Less than five meters away.
She could not be allowed to see me. Under no circumstances must she see me sitting here.
I improvised.
My half-eaten muffin was on the plate next to the coffee cup. With a quick movement I bumped against it. It bounced toward the seat and fell down onto the floor under the table. I produced a gesture of irritation—however, not the slightest sound—and followed the muffin down under the table. From there I saw how Emma wiggled the toe of her right boot in expectation that Nick would serve her. My muffin and I remained under the table as Emma ordered a cup of tea, paid Nick, and took her small tray and carried it past my booth.
She didn’t go far.
I heard her before I’d even managed to climb up and set myself on the couch again.
“So there you are!”
She was talking to the dove and the gorillas in the neighboring booth.
I went to see Eric. I went to see him in enemy territory. We of course had no place to meet.
The external circumstances of my life had been transformed. Right before I started at Wolle & Wolle I moved away from home. I moved out to the coast and Lakestead House. The move must have occurred before I started at the advertising agency, because when I met Emma Rabbit I was living out here.
Eric and I never saw each other at home with Mother and Father on Hillville Road. He maintained that he had regular contact with Mother. He despised Father like the plague. I saw our parents once or twice a week. We never talked about Eric. Father and I were not in agreement about everything, but we agreed on the fact that Eric hadn’t been able to hold his own against evil.
He had fallen.
Father didn’t forgive him.
I forgave him.
I went to see Eric at Casino Monokowski, despite the fact that I’d promised myself never to set my paw there again. I was desperate. I couldn’t get married to Emma Rabbit, despite the fact that I loved her.
Just like the first time, I was admitted by a doorman who mistook me for my brother. The Afternoon Weather was no more than approaching, but inside Casino Monokowski it might just as well have been midnight. I found Eric in a distant corner, at a small table that was hidden behind one of the many bar counters.
He was not surprised to see me.
“What time of day is it?” he asked.
“It’s the middle of the day,” I answered.
“Doesn’t feel like it,” he said. “I’ve got to have something to wake up.”

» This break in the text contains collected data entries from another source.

/-! ## Part B. The engine: a witness with an irrational phase coefficient -/

/-- **Density from a ramified witness with an IRRATIONAL phase coefficient** (growth / Kronecker
dichotomy; no resonance, hence no transcendence hypothesis).  `S` irreducible closed of dimension
`≤ 2`; exponential points `q_j ∈ S` with `‖x₀(q_j)‖ → ∞` and `x₁(q_j) = Π(m₀ + j) + r(μ_j)`
(`r` analytic at `0`, `μ_j → 0`); if `Im Π_j / 2π` is irrational for some `j ≥ 1` then
`I(S ∩ Γ_exp) = I(S)`.  Proof = branches (a) and (c) of file II.
[cite: MantovaMasser2023, §1 Further remarks, p. 5 (the question, open in general)] (new) -/
theorem unprojectedDense_of_witness_irrational_phase {S : Set (Fin 2 ⊕ Fin 2 → ℂ)}
    (hS : IsIrreducibleClosed ℂ S) (hdim : zariskiDim ℂ S ≤ (2 : ℕ))
    (Pl : Polynomial ℂ) (hirr : ∃ j, 1 ≤ j ∧ Irrational ((Pl.coeff j).im / (2 * Real.pi)))
    {r : ℂ → ℂ} (hr : AnalyticAt ℂ r 0) (m₀ : ℕ) {μ : ℕ → ℂ} (hμ : Tendsto μ atTop (𝓝 0))
    {q : ℕ → Fin 2 ⊕ Fin 2 → ℂ} (hqS : ∀ j, q j ∈ S) (hqΓ : ∀ j, q j ∈ expGraph ℂ 2)
    (hnorm : Tendsto (fun j => ‖q j (Sum.inl 0)‖) atTop atTop)
    (hid₁ : ∀ j, q j (Sum.inl 1) = Pl.eval ((m₀ + j : ℕ) : ℂ) + r (μ j)) :
    UnprojectedDense S := by
  classical
  obtain ⟨gR, gI, hgR, hexpPK, hgIc⟩ := exists_re_im_polynomials_coeff Pl
  -- the witness `w = e^r`
  set w : ℂ → ℂ := fun u => Complex.exp (r u) with hw
  have hwan : AnalyticAt ℂ w 0 := hr.cexp
  have hw0 : ∀ u, w u ≠ 0 := fun u => Complex.exp_ne_zero _
  have hcast : ∀ j, ((m₀ + j : ℕ) : ℂ) = (((m₀ + j : ℕ) : ℝ) : ℂ) := fun j => by
    rw [Complex.ofReal_natCast]
  -- `y₁ = e^{x₁}` on the exponential points
  have hexp₁ : ∀ j, q j (Sum.inr 1) = Complex.exp (q j (Sum.inl 1)) := fun j => by
    have h := (mem_expGraph_iff.1 (hqΓ j)) 1
    rw [h, Literature.ModelTheory.ExponentialFields.ExponentialRing.complex_exp_eq]
  have hid : ∀ j, q j (Sum.inr 1) =
      urot (gI.eval ((m₀ + j : ℕ) : ℝ)) *
        ((Real.exp (gR.eval ((m₀ + j : ℕ) : ℝ)) : ℂ) * w (μ j)) := by
    intro j
    rw [hexp₁ j, hid₁ j, Complex.exp_add, hcast, hexpPK]
    ring
  have hwlim : Tendsto (fun m => w (μ m)) atTop (𝓝 (w 0)) := hwan.continuousAt.tendsto.comp hμ
  have hrlim : Tendsto (fun m => r (μ m)) atTop (𝓝 (r 0)) := hr.continuousAt.tendsto.comp hμ
  by_cases hgRdeg : 1 ≤ gR.natDegree
  · /- (a) GROWTH: some order of `Re x₁(q_j)` survives; THEOREM G -/
    have hre : ∀ m, (q m (Sum.inl 1)).re = gR.eval ((m₀ + m : ℕ) : ℝ) + (r (μ m)).re := by
      intro m
      rw [hid₁ m, Complex.add_re, hcast, hgR]
    obtain ⟨M, hM⟩ : ∃ M : ℝ, ∀ m, ‖r (μ m)‖ ≤ M := by
      obtain ⟨C, hC⟩ := isBounded_iff_forall_norm_le.1 (Metric.isBounded_range_of_tendsto _ hrlim)
      exact ⟨C, fun m => hC _ ⟨m, rfl⟩⟩
    have hM0 : 0 ≤ M := (norm_nonneg _).trans (hM 0)
    have ha : ∀ m, |(q m (Sum.inl 1)).re - gR.eval ((m₀ + m : ℕ) : ℝ)| ≤ M := by
      intro m
      rw [hre m, add_sub_cancel_left]
      exact (Complex.abs_re_le_norm _).trans (hM m)
    obtain ⟨D, hD, hLD⟩ := log_two_add_norm_eval_le_log_label Pl (le_refl (0 : ℝ))
    have hLD' : ∀ m, Real.log (2 + ‖q m (Sum.inl 1)‖) ≤
        (D + Real.log (1 + M)) * Real.log (3 + 3 * ((m₀ + m : ℕ) : ℝ)) := by
      intro m
      have hlab0 : (0 : ℝ) ≤ ((m₀ + m : ℕ) : ℝ) := Nat.cast_nonneg _
      have h1 : Real.log (2 + ‖Pl.eval ((m₀ + m : ℕ) : ℂ)‖) ≤
          D * Real.log (3 + 3 * ((m₀ + m : ℕ) : ℝ)) := by
        refine hLD _ _ hlab0 ?_
        rw [Complex.norm_natCast, zero_add]
        linarith
      have h2 : ‖q m (Sum.inl 1)‖ ≤ ‖Pl.eval ((m₀ + m : ℕ) : ℂ)‖ + M := by
        rw [hid₁ m]
        exact (norm_add_le _ _).trans (by linarith [hM m])
      calc Real.log (2 + ‖q m (Sum.inl 1)‖)
          ≤ Real.log (2 + ‖Pl.eval ((m₀ + m : ℕ) : ℂ)‖ + M) :=
            Real.log_le_log (by positivity) (by linarith)
        _ ≤ (D + Real.log (1 + M)) * Real.log (3 + 3 * ((m₀ + m : ℕ) : ℝ)) :=
            log_two_add_add_le (norm_nonneg _) hM0 (one_le_log_three_add _ hlab0) h1
    have hD' : 0 < D + Real.log (1 + M) := by
      have := Real.log_nonneg (by linarith : (1 : ℝ) ≤ 1 + M)
      linarith
    have hgr : Tendsto (fun m => |(q m (Sum.inl 1)).re| / Real.log (2 + ‖q m (Sum.inl 1)‖))
        atTop atTop :=
      tendsto_abs_div_log_of_linear_growth hgRdeg m₀ hD' ha
        (fun m => Real.log_le_log two_pos (by linarith [norm_nonneg (q m (Sum.inl 1))])) hLD'
    exact unprojectedDense_of_growth hS hdim 1 hqS hqΓ hgr
  · /- `g_R` is constant: the modulus of the phase factor is constant; (c) KRONECKER -/
    have hgR0 : gR.natDegree = 0 := by omega
    set r₀ : ℝ := gR.coeff 0 with hr₀
    have hgRev : ∀ x : ℝ, gR.eval x = r₀ := fun x => by
      rw [Polynomial.eq_C_of_natDegree_eq_zero hgR0, Polynomial.eval_C]
    set c₀ : ℂ := ((Real.exp r₀ : ℝ) : ℂ) with hc₀
    have hc₀0 : c₀ ≠ 0 := by rw [hc₀]; exact_mod_cast (Real.exp_pos r₀).ne'
    have hid' : ∀ m, q m (Sum.inr 1) = urot (gI.eval ((m₀ + m : ℕ) : ℝ)) * (c₀ * w (μ m)) := by
      intro m; rw [hid m, hgRev]
    -- the phases do not accumulate at any finite set (an irrational coefficient of positive index)
    have hirr' : ∃ j, 1 ≤ j ∧ Irrational (gI.coeff j) := by
      obtain ⟨j, hj, hj'⟩ := hirr
      exact ⟨j, hj, by rw [hgIc]; exact hj'⟩
    have hfar := urot_eval_not_near_finset gI hirr'
    by_contra hnot
    have hex : ∃ f, f ∈ vanishingIdeal ℂ (S ∩ expGraph ℂ 2) ∧ f ∉ vanishingIdeal ℂ S := by
      by_contra h
      push Not at h
      exact hnot (le_antisymm h (vanishingIdeal_anti_mono Set.inter_subset_left))
    obtain ⟨f, hfΓ, hfS⟩ := hex
    -- THEOREM H: one relation on all points
    obtain ⟨H, hH0, hH⟩ := exists_polyPoly_relation_of_forall_aeval_eq_zero hS hdim hqS hfS
      (fun m => (mem_vanishingIdeal_iff.1 hfΓ) _ ⟨hqS m, hqΓ m⟩) (Sum.inl 0) (Sum.inr 1)
    set e : ℕ → ℂ := fun m => urot (gI.eval ((m₀ + m : ℕ) : ℝ)) with he
    have he1 : ∀ m, ‖e m‖ = 1 := fun m => norm_urot _
    have hrel : ∀ m, (H.map (Polynomial.evalRingHom (q m (Sum.inl 0)))).eval
        (e m * (c₀ * w (μ m))) = 0 := by
      intro m
      have h1 := hH m
      rwa [hid' m] at h1
    -- … so the phases accumulate at a finite set: contradiction
    have hwlim' : Tendsto (fun m => c₀ * w (μ m)) atTop (𝓝 (c₀ * w 0)) := hwlim.const_mul c₀
    obtain ⟨F, hF⟩ := phases_near_finset_of_relation hH0 hnorm he1 (mul_ne_zero hc₀0 (hw0 0))
      hwlim' hrel
    obtain ⟨ε, hε, hfar'⟩ := hfar F
    obtain ⟨m₁, hm₁⟩ := Filter.eventually_atTop.1 (hF ε hε)
    obtain ⟨k', hk', hkfar⟩ := hfar' (m₀ + m₁)
    obtain ⟨ζ, hζF, hζ⟩ := hm₁ (k' - m₀) (by omega)
    have hkk : m₀ + (k' - m₀) = k' := by omega
    rw [he] at hζ
    simp only [hkk] at hζ
    exact absurd hζ (not_lt.2 (hkfar ζ hζF))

He called to the duck behind the bar and ordered black coffee and some type of alcohol. I presume. I shook my head, I didn’t want anything.
“Tell me how the Angels are doing,” Eric asked.
In last year’s finals the Yok Gigantes had defeated our Amberville Angels in the seventh and decisive final match. We hadn’t been that close to a victory in fourteen years. It was fourteen years ago that we’d last taken home the great goblet. Until now the season had alternated between heaven and hell.
“I’ve missed it all,” said Eric.
“It’s not impossible that it’ll happen this year,” I said. “It’s not impossible at all. Harry’s form is holding up. He’s made more goals than he did in the whole season last year. He’s on his way…”
“But defensively?” asked Eric, putting his finger on the sore spot. “Are we going to manage the defense?”
While I expanded on how I perceived this year’s team lineup, animals were circling around us. We were, and always had been, an attraction. Identical twins were unusual. The most curious were the employees of the casino. Eric’s workmates. Waiters and waitresses, croupiers and bartenders, guards and stewards. Eric didn’t pay any attention to them.
When I had exhausted the subject of the Amberville Angels as thoroughly as I could, silence fell between us. It was never uncomfortable.